The set of built-in auxiliary functions provided by FTS5 may be improved upon in the future.
The functionality provided by the fts4aux module is now provided by fts5vocab. The schema of these two tables is slightly different.
The FTS3/4 "merge=X,Y" command has been replaced by the FTS5 merge command.
The FTS3/4 "automerge=X" command has been replaced by the FTS5 automerge option.
FTS5 is similar to FTS3/4 in that the primary task of each is to maintain an index mapping from each unique token to a list of instances of that token within a set of documents, where each instance is identified by the document in which it appears and its position within that document. For example:
-- Given the following SQL: CREATE VIRTUAL TABLE ft USING fts5(a, b); INSERT INTO ft(rowid, a, b) VALUES(1, 'X Y', 'Y Z'); INSERT INTO ft(rowid, a, b) VALUES(2, 'A Z', 'Y Y'); -- The FTS5 module creates the following mapping on disk: A --> (2, 0, 0) X --> (1, 0, 0) Y --> (1, 0, 1) (1, 1, 0) (2, 1, 0) (2, 1, 1) Z --> (1, 1, 1) (2, 0, 1)
In the example above, each triple identifies the location of a token instance by rowid, column number (columns are numbered sequentially starting at 0 from left to right) and position within the column value (the first token in a column value is 0, the second is 1, and so on). Using this index, FTS5 is able to provide timely answers to queries such as "the set of all documents that contain the token 'A'", or "the set of all documents that contain the sequence 'Y Z'". The list of instances associated with a single token is called an "instance-list".
The principle difference between FTS3/4 and FTS5 is that in FTS3/4, each instance-list is stored as a single large database record, whereas in FTS5 large instance-lists are divided between multiple database records. This has the following implications for dealing with large databases that contain large lists:
FTS5 is able to load instance-lists into memory incrementally in order to reduce memory usage and peak allocation size. FTS3/4 very often loads entire instance-lists into memory.
When processing queries that feature more than one token, FTS5 is sometimes able to determine that the query can be answered by inspecting a subset of a large instance-list. FTS3/4 almost always has to traverse entire instance-lists.
For these reasons, many complex queries may use less memory and run faster using FTS5.
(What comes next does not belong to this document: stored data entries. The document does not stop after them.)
/-- **Jelisiejew–Landsberg–Pal 2023, Theorem 1.3** (the inclusion used).  "Let `m ≤ 6` and consider the set of
tensors in `ℂ^m ⊗ ℂ^m ⊗ ℂ^m` which are `1_*`-generic and concise.  The following subsets coincide: the zero
set of Strassen's equations and the End-closed equations; 111-abundant tensors; 111-sharp tensors; minimal
border rank tensors."  Hence a concise, `1_*`-generic, 111-abundant `t ∈ ℂ^m ⊗ ℂ^m ⊗ ℂ^m`, `m ≤ 6`, has
border rank `≤ m` (`algBorderRank`, Bläser 2013 Def. 6.1).  A named fact used as a hypothesis (D-0014); not
proved here. [cite: JelisiejewLandsbergPal2023, Thm. 1.3] [cite: Blaser2013, Def. 6.1] -/
def JLP2023_thm_1_3 : Prop :=
  ∀ (m : ℕ), m ≤ 6 → ∀ t : Fin m → Fin m → Fin m → ℂ,
    IsConcise3 t → IsOneStarGeneric t → Is111Abundant m t → algBorderRank t ≤ m

/-- Under Thm. 1.5 the characterisation is an equivalence for concise tensors (`m ≤ 5`): `bR(t) ≤ m` iff `t` is
111-abundant — the forward direction being the tree's theorem `is111Abundant_of_algBorderRank_le`.
[cite: JelisiejewLandsbergPal2023, Thm. 1.5] [cite: BuczynskaBuczynski2021, Thm. 1.2] -/
theorem algBorderRank_le_iff_is111Abundant_of_JLP15 (h : JLP2023_thm_1_5) {m : ℕ} (hm : m ≤ 5)
    (t : Fin m → Fin m → Fin m → ℂ) (hc : IsConcise3 t) : algBorderRank t ≤ m ↔ Is111Abundant m t :=
  ⟨fun hR => is111Abundant_of_algBorderRank_le t hc (Fintype.card_fin m) (Fintype.card_fin m)
    (Fintype.card_fin m) hR, h m hm t hc⟩

/-! ## The integer certificate -/

namespace JLPCert
import Summits.PneNP.PneNP.Theses.MonochromaticLines
import Literature.Computability.Complexity.SearchToDecision
import Literature.Computability.Complexity.TM2PassThrough

/-!
# Route MonochromaticLines — `Assembly` (stmt-PneNP-11763)

The TFNP pattern: under `NP ⊆ P`, the `P`-checkable (`MonoLineCheckable`) and total (`MonoLineTotal`) relation
"`w` codes a monochromatic combinatorial line of the instance `I`" has a polynomial-time solver: search reduces to
decision (`exists_searchFn_of_NP_subset_P`, witness bound `10·|x| + 20`, since a line `(x,y,z)` with `x,y,z < 3ⁿ` codes in
`≤ 10n + 9` bits and the instance code starts with `1ⁿ`), and precomposing the `FP` search function with the instance
encoding is polynomial-time w.r.t. that encoding by definition.
-/

set_option linter.dupNamespace false -- `Summit.PneNP.PneNP.…`: summit = sub-problem name (D-0017 single-conjunct layout)

namespace Summit.PneNP.PneNP.Theorems

open Polynomial
open Literature.Computability.Complexity Computability

/-- **Assembly item of route MonochromaticLines (stmt-PneNP-11763)**: `MonoLineTotal → MonoLineCheckable → NP ⊆ P →`
a polynomial-time (w.r.t. the instance code) solver printing a monochromatic line of every valid instance.
[cite: AroraBarakCC2009, Thm. 2.18] [folklore] -/
theorem monochromaticLines_assembly_proof : Summit.PneNP.PneNP.Theses.MonochromaticLines.Assembly := by
  unfold Summit.PneNP.PneNP.Theses.MonochromaticLines.Assembly Summit.PneNP.PneNP.Theses.MonochromaticLines.MonoLineTotal
    Summit.PneNP.PneNP.Theses.MonochromaticLines.MonoLineCheckable
  intro IsLine col Valid dec SolStr wire code encI hT hC hNP
  dsimp only at hT hC
  obtain ⟨R, hR, hRiff⟩ := hC
  obtain ⟨g, hg, hspec⟩ := exists_searchFn_of_NP_subset_P hNP hR (10 * X + 20)
  refine ⟨fun I => g (encI I), fun I hI => ?_, ?_⟩
  · have hI' : 200 ≤ I.1 ∧ ∀ j : Fin (I.1 / 10), ∀ gt ∈ (I.2 j).gates, gt.arity ≤ 2 := hI
    obtain ⟨x, y, z, hline, hc1, hc2⟩ := hT I.1 hI'.1 (col I)
    set w : List Bool := boolPair (encodeNat x) (boolPair (encodeNat y) (encodeNat z)) with hw
    have hsol : SolStr I w := by
      simp only [SolStr, dec, hw, boolUnpair_boolPair, decode_encodeNat]
      exact ⟨hline, hc1, hc2⟩
    -- length of the witness
    have hlog : ∀ t : ℕ, t < 3 ^ I.1 → (encodeNat t).length ≤ 2 * I.1 + 1 := by
      intro t ht
      refine (TM2Pass.length_encodeNat_le t).trans ?_
      have h34 : 3 ^ I.1 ≤ 2 ^ (2 * I.1) := by
        rw [pow_mul]
        exact Nat.pow_le_pow_left (by norm_num) _
      rcases Nat.eq_zero_or_pos t with rfl | htpos
      · simp
      · have : Nat.log 2 t < 2 * I.1 := Nat.log_lt_of_lt_pow htpos.ne' (ht.trans_le h34)
        omega
    obtain ⟨hx, hy, hz, -⟩ := hline
    have hlen : w.length ≤ (10 * X + 20 : Polynomial ℕ).eval (encI I).length := by
      have ex := hlog x hx
      have ey := hlog y hy
      have ez := hlog z hz
      have hI1 : 2 * I.1 ≤ (encI I).length := by
        simp only [encI, length_boolPair]
        have := unary_decode_encode_nat I.1
        change (unaryEncodeNat I.1).length = I.1 at this
        omega
      simp only [hw, length_boolPair, eval_add, eval_mul, eval_ofNat, eval_X]
      omega
    have hmem : boolPair (encI I) w ∈ R := (hRiff I hI w).2 hsol
    have hres := hspec (encI I) ⟨w, hlen, hmem⟩
    exact (hRiff I hI _).1 hres.2
  · obtain ⟨p, M, hM⟩ := hg
    exact ⟨p, M, fun I => hM (encI I)⟩

end Summit.PneNP.PneNP.Theorems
Some other ways in which FTS5 differs from FTS3/4 are:
FTS5 supports "ORDER BY rank" for returning results in order of decreasing relevancy.
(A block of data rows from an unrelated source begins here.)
/-
Copyright (c) 2026. Released under the Apache 2.0 license.
-/
import Literature.NumberTheory.EllipticCurves.ModularCurve
import Literature.NumberTheory.EllipticCurves.QuadraticTwist
import Literature.NumberTheory.EllipticCurves.GlobalMinimalModel
import Literature.NumberTheory.DiophantineGeometry.Conductor
import HarnessLib

/-!
# Minimal discriminants of the quadratic twist by `−1` when both curves are additive at `2`
# (Connell, *Elliptic Curve Handbook* 5.7.3, in the corrected form of Pal 2012, Prop. 2.4)

The source. V. Pal, *Periods of quadratic twists of elliptic curves* (with an appendix by A. Agashe), Proc.
AMS 140 (2012) 1513–1525 (bib key `Pal2012`; held: `paper:arxiv-1012.0094`, p. 4), **Proposition 2.4
(Connell)**, verbatim frame: "Recall that `E` is a minimal elliptic curve over `ℚ` and `E^d` is its quadratic
twist by a square-free integer `d`. Let `Δ` be the discriminant of `E`, let `Δ′` be the discriminant of
`E^d_min` … Then: • If `p` is an odd prime divisor of `d` then [±6]. If `p` is an odd prime not dividing `d`,
then `v_p(Δ′) = v_p(Δ)`. • If `p = 2` then: – If `d ≡ 1 mod 4`, then `v₂(Δ′) = v₂(Δ)`. – If `d ≡ 3 mod 4`,
then (i) if the 2-adic signature of `E` is `0,0,c` (`c ≥ 0`) or `a,3,0` (`4 ≤ a ≤ ∞`), then
`v₂(Δ′) = v₂(Δ) + 12`; (ii) if the 2-adic signature of `E` is `4,6,c` (`c ≥ 12` and `2⁻⁶c₆(E)d ≡ −1 mod 4`)
or `a,9,12` (`a ≥ 8` and `2⁻⁹c₆(E)d ≡ 1 mod 4`), then `v₂(Δ′) = v₂(Δ) − 12`; (iii) otherwise
`v₂(Δ′) = v₂(Δ)`. – If `d ≡ 2 mod 4` …" ("This proposition is the corrected form of [Connell 5.7.3], which is
misstated in Connell's book. The proof given by Connell is however correct.")  Here the 2-adic signature of
`E` is `(v₂(c₄(E)), v₂(c₆(E)), v₂(Δ(E)))`.

## What is transcribed, and how (cell `bsd-f2-manin`, T-an-8; refuter-2 R-an-15 verdict «covered by the printed
## items + elementary globalisation», 2026-08-27T19:56Z)

ONE named fact, the GLOBAL COROLLARY of Prop. 2.4 at `d = −1` for curves ADDITIVE AT `2` on both sides, in the
tree's vocabulary (globally minimal `WeierstrassCurve ℚ` models, `conductorNorm`, `quadraticTwist`, the
`VariableChange` action): if `W` and `W′` are globally minimal, `2² ∣ N(W)`, `2² ∣ N(W′)` and `W′ ≅ W ⊗ (−1)`
over `ℚ` (`u • W.quadraticTwist (−1) = W′`), then `Δ(W′) = Δ(W)`.  DERIVATION from the printed per-prime
statement (three lines, recorded so the reviewer can check faithfulness): (a) `p = 2`, `d = −1 ≡ 3 (mod 4)`: case
(i) has `E` semistable at `2` (signature `0,0,c` = `c₄` a 2-unit: good or multiplicative; `a,3,0` = `v₂(Δ) = 0`:
good), excluded by `2² ∣ N(W)`; case (ii) would give `v₂(Δ) = v₂(Δ′) + 12`, i.e. Prop. 2.4 applied to the minimal
curve `E′ = E^d_min` (whose twist by `−1` is `E`) is in case (i), so `E′` is semistable at `2`, excluded by
`2² ∣ N(W′)`; hence case (iii): `v₂(Δ′) = v₂(Δ)`.  (b) odd `p`: `p ∤ d = −1`, so `v_p(Δ′) = v_p(Δ)`.  (c) sign and
assembly: `Δ(W ⊗ (−1)) = (−1)⁶Δ(W)` (Pal Remark 2.3) and a `ℚ`-isomorphism rescales `Δ` by `u⁻¹²`, so `Δ(W′)/Δ(W)`
is a positive rational with all `p`-adic valuations `0`, i.e. `1`.  `TODO(general form)`: the full per-prime table
of Prop. 2.4 (all square-free `d`), which needs the tree's 2-adic signature ↔ reduction-type bridge for minimal
models to be consumable.

Consumer: the cell's kernel-checked `Summit.BirchSwinnertonDyer.Rank1Residual.ManinAdditive.minusOneOrbitManinEq_of_pal`
/ `minusOneTwistRigidity_of_pal` (T-an-7 file 5, `NegOneOptimalTwistRigidityProof.lean`), whose hypothesis schema
`NegOneTwistMinimalDiscrEq` is literally this statement: THEOREM I of the cell (`MinusOneOrbitManinEq`: on every
same-level `χ₋₄`-orbit with `2⁵ ∣ N` the optimal curves are `ℚ`-isomorphic twists with `c′ = ±c`) then holds
CONDITIONALLY on this single printed input.  BC5 check of the statement itself (Cremona `N < 5·10⁵`, `2⁵ ∣ N`):
`Δ′ = Δ` on 148 277 / 148 277 same-level `χ₋₄` orbits (cell HOME/MEMO-an.md §40).

## References
* [Pal2012] op. cit., Prop. 2.4 (Connell) p. 4, Remark 2.3, Prop. 2.5.
* [Connell1999] I. Connell, *Elliptic Curve Handbook* (1999), §5.7.3.
-/

noncomputable section

namespace Literature.NumberTheory.EllipticCurves

open _root_.WeierstrassCurve

/-- **Connell–Pal: the minimal discriminant is unchanged by the `−1`-twist when both curves are additive at
`2`.**  For globally minimal `W`, `W′` over `ℚ` with `2² ∣ N(W)`, `2² ∣ N(W′)` and `u • (W ⊗ (−1)) = W′` for some
`ℚ`-isomorphism `u`: `Δ(W′) = Δ(W)`.  Global corollary (derivation (a)–(c) in the module docstring) of the printed
per-prime statement: at `p = 2`, `d ≡ 3 (mod 4)`, case (iii) `v₂(Δ′) = v₂(Δ)` — cases (i)/(ii) have one side
semistable at `2`; at odd `p ∤ d`, `v_p(Δ′) = v_p(Δ)`; the sign is `(−1)⁶ = 1`.
[cite: Pal2012, Prop. 2.4 (Connell), case p = 2, d ≡ 3 (mod 4) (iii), and «p odd, p ∤ d»; Remark 2.3]
[cite: Connell1999, §5.7.3] -/
def connellPal_Δ_eq_of_negOne_twist_of_four_dvd_conductor : Prop :=
  ∀ (W W' : WeierstrassCurve ℚ) [W.IsElliptic] [W.IsGloballyMinimal] [W'.IsElliptic]
    [W'.IsGloballyMinimal] (u : VariableChange ℚ),
    2 ^ 2 ∣ W.conductorNorm ℤ → 2 ^ 2 ∣ W'.conductorNorm ℤ →
    u • W.quadraticTwist ((-1 : ℤ) : ℚ) = W' → W'.Δ = W.Δ

end Literature.NumberTheory.EllipticCurves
FTS5 features an API allowing users to create custom auxiliary functions for advanced ranking and text processing applications. The special "rank" column may be mapped to a custom auxiliary function so that adding "ORDER BY rank" to a query works as expected.
FTS5 recognizes unicode separator characters and case equivalence by default. This is also possible using FTS3/4, but must be explicitly enabled.
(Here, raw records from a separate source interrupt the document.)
import Literature.Computability.AlgebraicComplexity.BorderRankMatMulThreeVerdict
import Literature.Computability.AlgebraicComplexity.BorderRankMatMulThreeEnumData
import HarnessLib

/-!
# Borel-fixed `(110)`-candidates of `⟨3,3,3⟩`, XII: completeness of the profile tables

Topic `Literature/Computability/AlgebraicComplexity`. The profile `(rootSet E, δOf E)` of an
admissible `E ≤ A ⊗ B` (`BorderRankMatMulThreeBlocks.lean`) has Borel-stable blocks
(`MatMul3.IsAdmissible.blockOK`), is monotone along rows and columns and has budget `≤ 7`
(`BorderRankMatMulThreeProfile.lean`). Here the kernel enumerates ALL such profiles by a verified
depth-first search and finds exactly the `280 = 272 + 8` profiles of the tables of
`BorderRankMatMulThreeEnumData.lean`:

* `MatMul3.exts`, `MatMul3.mem_exts` — a generic pruned enumeration of lists and its completeness;
* `MatMul3.bt15_complete` — every Borel-stable block code is one of the `15` types (kernel);
* `MatMul3.allProfs_covered` — every enumerated profile is killed or a survivor (kernel);
* `MatMul3.IsAdmissible.encodeProf_mem` — **the profile of an admissible `E` is in the tables**;
* `MatMul3.IsAdmissible.mem_survivors8` — **if moreover `E` passes both tests
  (`dim testI E ≥ 16`, `dim testK E ≥ 16`) and the kernel verdicts of the killed table hold, the
  profile of `E` is one of CHL's eight survivors.**

## References

* A. Conner, A. Harper, J. M. Landsberg, *New lower bounds for matrix multiplication and `det₃`*,
  Forum Math. Pi 11 (2023) e17, arXiv:1911.07981 — §6. [ConnerHarperLandsberg2023]
-/

open scoped BigOperators

namespace Literature.Computability.AlgebraicComplexity

namespace BorderApolarity

namespace MatMul3

universe u

/-! ## A verified pruned enumeration -/

/-- All extensions of the prefix `p` by `n` further candidates, each accepted by `ok` given the
prefix before it. [folklore] -/
def exts {α : Type*} (ok : List α → α → Bool) (cands : List α) : ℕ → List α → List (List α)
  | 0, p => [p]
  | n + 1, p => (cands.filter (ok p)).flatMap fun a => exts ok cands n (p ++ [a])

/-- **Completeness of the enumeration**: a continuation by candidates accepted step by step is
enumerated. [folklore] -/
theorem mem_exts {α : Type*} (ok : List α → α → Bool) (cands : List α) :
    ∀ (s p : List α), (∀ a ∈ s, a ∈ cands) →
      (∀ (i : ℕ) (h : i < s.length), ok (p ++ s.take i) s[i] = true) →
      p ++ s ∈ exts ok cands s.length p
  | [], p, _, _ => by simp [exts]
  | a :: s, p, hc, hok => by
      rw [List.length_cons, exts, List.mem_flatMap]
      have h0 := hok 0 (by simp)
      simp only [List.take_zero, List.append_nil, List.getElem_cons_zero] at h0
      refine ⟨a, List.mem_filter.2 ⟨hc a (by simp), h0⟩, ?_⟩
      rw [show p ++ a :: s = (p ++ [a]) ++ s by simp]
      refine mem_exts ok cands s (p ++ [a]) (fun b hb => hc b (by simp [hb])) fun i hi => ?_
      have := hok (i + 1) (by simpa using hi)
      simpa [List.take_succ_cons, List.append_assoc] using this

/-! ## The enumeration of admissible profiles -/

/-- Containment of block codes: roots `⊆` and `δ ≤`. [folklore] -/
def codeSub (a b : List (ℕ × ℕ) × ℕ) : Bool :=
  (a.1.all fun x => b.1.contains x) && decide (a.2 ≤ b.2)

/-- The step test of the enumeration at position `n = 3j + k` (the length of the prefix): the new
block is contained in the block above (`n - 3`) and in the block to the left (`n - 1`, if `k ≠ 0`),
and the budget so far is `≤ 7`. [cite: ConnerHarperLandsberg2023, §6] -/
def okStep (p : List (List (ℕ × ℕ) × ℕ)) (a : List (ℕ × ℕ) × ℕ) : Bool :=
  (decide (p.length < 3) || codeSub a (p.getD (p.length - 3) ([], 0))) &&
  (decide (p.length % 3 = 0) || codeSub a (p.getD (p.length - 1) ([], 0))) &&
  decide (((p ++ [a]).map fun b => b.1.length + b.2).sum ≤ 7)

/-- All weakly admissible profiles: blocks of the `15` types, monotone, budget `≤ 7`.
[cite: ConnerHarperLandsberg2023, §6] -/
def allProfs : List (List (List (ℕ × ℕ) × ℕ)) := exts okStep bt15 9 []

/-- **Kernel check: every weakly admissible profile is in the tables** (killed or survivor).
[cite: ConnerHarperLandsberg2023, §6] -/
theorem allProfs_covered :
    (allProfs.all fun q => (killedProfs.map Prod.fst).contains q || survivors8.contains q) = true := by
  decide +kernel

/-- **Kernel check: the `15` block types are all the Borel-stable block codes.**
[cite: ConnerHarperLandsberg2023, §6] -/
theorem bt15_complete :
    ∀ R : Finset (Fin 3 × Fin 3), ∀ δ : Fin 3, BlockOK R δ → (encodeR R, (δ : ℕ)) ∈ bt15 := by
  decide +kernel

/-- Containment of blocks gives containment of codes. [folklore] -/
theorem codeSub_encodeR {R R' : Finset (Fin 3 × Fin 3)} {δ δ' : ℕ} (hR : R ⊆ R') (hδ : δ ≤ δ') :
    codeSub (encodeR R, δ) (encodeR R', δ') = true := by
  simp only [codeSub, Bool.and_eq_true, List.all_eq_true, decide_eq_true_eq]
  refine ⟨fun x hx => ?_, hδ⟩
  rw [encodeR, List.mem_map] at hx
  obtain ⟨p, hp, rfl⟩ := hx
  rw [List.mem_filter, decide_eq_true_eq] at hp
  rw [List.contains_iff_mem]
  exact mem_encodeR.2 (hR hp.2)

/-- `((List.range 9).map f).sum = ∑_{jk} f (jkCode jk)`. [folklore] -/
theorem sum_map_range_nine (f : ℕ → ℕ) :
    ((List.range 9).map f).sum = ∑ jk : Fin 3 × Fin 3, f (jkCode jk) := by
  simp only [Fintype.sum_prod_type, Fin.sum_univ_three, jkCode, Fin.val_zero, Fin.val_one,
    Fin.val_two]
  simp [List.range_succ]
  ring

/-- **Completeness for profiles**: a profile with Borel-stable-typed blocks, monotone along rows and
columns, of budget `≤ 7`, is enumerated. [cite: ConnerHarperLandsberg2023, §6] -/
theorem encodeProf_mem_allProfs (Rf : Fin 3 × Fin 3 → Finset (Fin 3 × Fin 3)) (δf : Fin 3 × Fin 3 → ℕ)
    (hbt : ∀ jk, (encodeR (Rf jk), δf jk) ∈ bt15)
    (hrow : ∀ p q : Fin 3, p < q → ∀ k, Rf (q, k) ⊆ Rf (p, k) ∧ δf (q, k) ≤ δf (p, k))
    (hcol : ∀ p q : Fin 3, p < q → ∀ j, Rf (j, q) ⊆ Rf (j, p) ∧ δf (j, q) ≤ δf (j, p))
    (hbud : ∑ jk : Fin 3 × Fin 3, ((Rf jk).card + δf jk) ≤ 7) :
    encodeProf Rf δf ∈ allProfs := by
  unfold encodeProf allProfs
  set g : ℕ → List (ℕ × ℕ) × ℕ := fun n => (encodeR (Rf (jkDecode n)), δf (jkDecode n)) with hg
  set s := (List.range 9).map g with hs
  have hlen : s.length = 9 := by simp [hs]
  have hget : ∀ n (h : n < s.length), s[n] = g n := by
    intro n h; simp [hs]
  have hgetD : ∀ n < 9, s.getD n ([], 0) = g n := by
    intro n hn
    rw [List.getD_eq_getElem?_getD, List.getElem?_eq_getElem (by omega), Option.getD_some, hget]
  -- containments above / to the left, by cases on the position
  have hup : ∀ n, 3 ≤ n → n < 9 → codeSub (g n) (g (n - 3)) = true := by
    intro n h3 h9
    interval_cases n
    all_goals exact codeSub_encodeR (hrow _ _ (by decide) _).1 (hrow _ _ (by decide) _).2
  have hleft : ∀ n, n % 3 ≠ 0 → n < 9 → codeSub (g n) (g (n - 1)) = true := by
    intro n h3 h9
    interval_cases n <;> first | exact absurd rfl h3 |
      exact codeSub_encodeR (hcol _ _ (by decide) _).1 (hcol _ _ (by decide) _).2
  -- the budget of every prefix
  have htot : (s.map fun b => b.1.length + b.2).sum ≤ 7 := by
    rw [hs, List.map_map, sum_map_range_nine]
    refine le_of_eq_of_le (Finset.sum_congr rfl fun jk _ => ?_) hbud
    simp [hg, jkDecode_jkCode, length_encodeR]
  have key := mem_exts okStep bt15 s [] (fun a ha => ?_) (fun i hi => ?_)
  · simpa [hlen] using key
  · rw [hs, List.mem_map] at ha
    obtain ⟨n, -, rfl⟩ := ha
    exact hbt _
  · rw [hlen] at hi
    rw [List.nil_append, hget, okStep]
    simp only [List.length_take, hlen, Bool.and_eq_true, Bool.or_eq_true,
      decide_eq_true_eq]
    refine ⟨⟨?_, ?_⟩, ?_⟩
    · by_cases h3 : i < 3
      · exact Or.inl (by omega)
      · right
        rw [show min i 9 = i by omega, List.getD_eq_getElem?_getD, List.getElem?_take,
          if_pos (by omega), ← List.getD_eq_getElem?_getD, hgetD _ (by omega)]
        exact hup i (by omega) hi
    · by_cases h3 : i % 3 = 0
      · exact Or.inl (by omega)
      · right
        rw [show min i 9 = i by omega, List.getD_eq_getElem?_getD, List.getElem?_take,
          if_pos (by omega), ← List.getD_eq_getElem?_getD, hgetD _ (by omega)]
        exact hleft i h3 hi
    · rw [← hget i (by omega), ← List.take_succ_eq_append_getElem]
      exact le_trans (List.Sublist.sum_le_sum ((List.take_sublist (i + 1) s).map _)
        fun _ _ => Nat.zero_le _) htot

/-! ## The profile of an admissible subspace -/

variable {K : Type u} [Field K] [CharZero K] {E : Submodule K (I9' × I9' → K)}

/-- **The profile of an admissible `E` is one of the `280` tabulated profiles.**
[cite: ConnerHarperLandsberg2023, §6] -/
theorem IsAdmissible.encodeProf_mem (hE : IsAdmissible E) :
    encodeProf (fun jk => rootSet E jk.1 jk.2) (δOf E) ∈ allProfs := by
  refine encodeProf_mem_allProfs _ _ (fun jk => ?_) (fun p q hpq k => ?_) (fun p q hpq j => ?_)
    hE.budget
  · have hb := hE.blockOK jk
    have h2 : δOf E jk < 3 := by have := hb.2.2.2.2.2.2.2; omega
    exact bt15_complete _ ⟨δOf E jk, h2⟩ hb
  · exact ⟨hE.rootSet_mono_row hpq k, hE.δOf_mono_row hpq k⟩
  · exact ⟨hE.rootSet_mono_col hpq j, hE.δOf_mono_col hpq j⟩

/-- **Survivors**: an admissible `E` passing both tests, given the kernel verdicts of the killed
table, has one of the eight surviving profiles. [cite: ConnerHarperLandsberg2023, §6] -/
theorem IsAdmissible.mem_survivors8 (hE : IsAdmissible E)
    (hrun : ∀ ph ∈ killedProfs, Ker.verdictH ph.1 ph.2 = true)
    (hI : 16 ≤ Module.finrank K (testI E)) (hK : 16 ≤ Module.finrank K (testK E)) :
    encodeProf (fun jk => rootSet E jk.1 jk.2) (δOf E) ∈ survivors8 := by
  have hmem := hE.encodeProf_mem
  have hall := List.all_eq_true.1 allProfs_covered _ hmem
  rw [Bool.or_eq_true, List.contains_iff_mem, List.contains_iff_mem, List.mem_map] at hall
  rcases hall with ⟨ph, hph, heq⟩ | h
  · have hv := hrun ph hph
    rw [heq] at hv
    rcases hE.test_le_of_verdictH ph.2 hv with h | h <;> omega
  · exact h

end MatMul3

end BorderApolarity

end Literature.Computability.AlgebraicComplexity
The query syntax has been revised where necessary to remove ambiguities and to make it possible to escape special characters in query terms.
By default, FTS3/4 occasionally merges together two or more of the b-trees that make up its full-text index within an INSERT, UPDATE or DELETE statement executed by the user. This means that any operation on an FTS3/4 table may turn out to be surprisingly slow, as FTS3/4 may unpredictably choose to merge together two or more large b-trees within it. FTS5 uses incremental merging by default, which limits the amount of processing that may take place within any given INSERT, UPDATE or DELETE operation.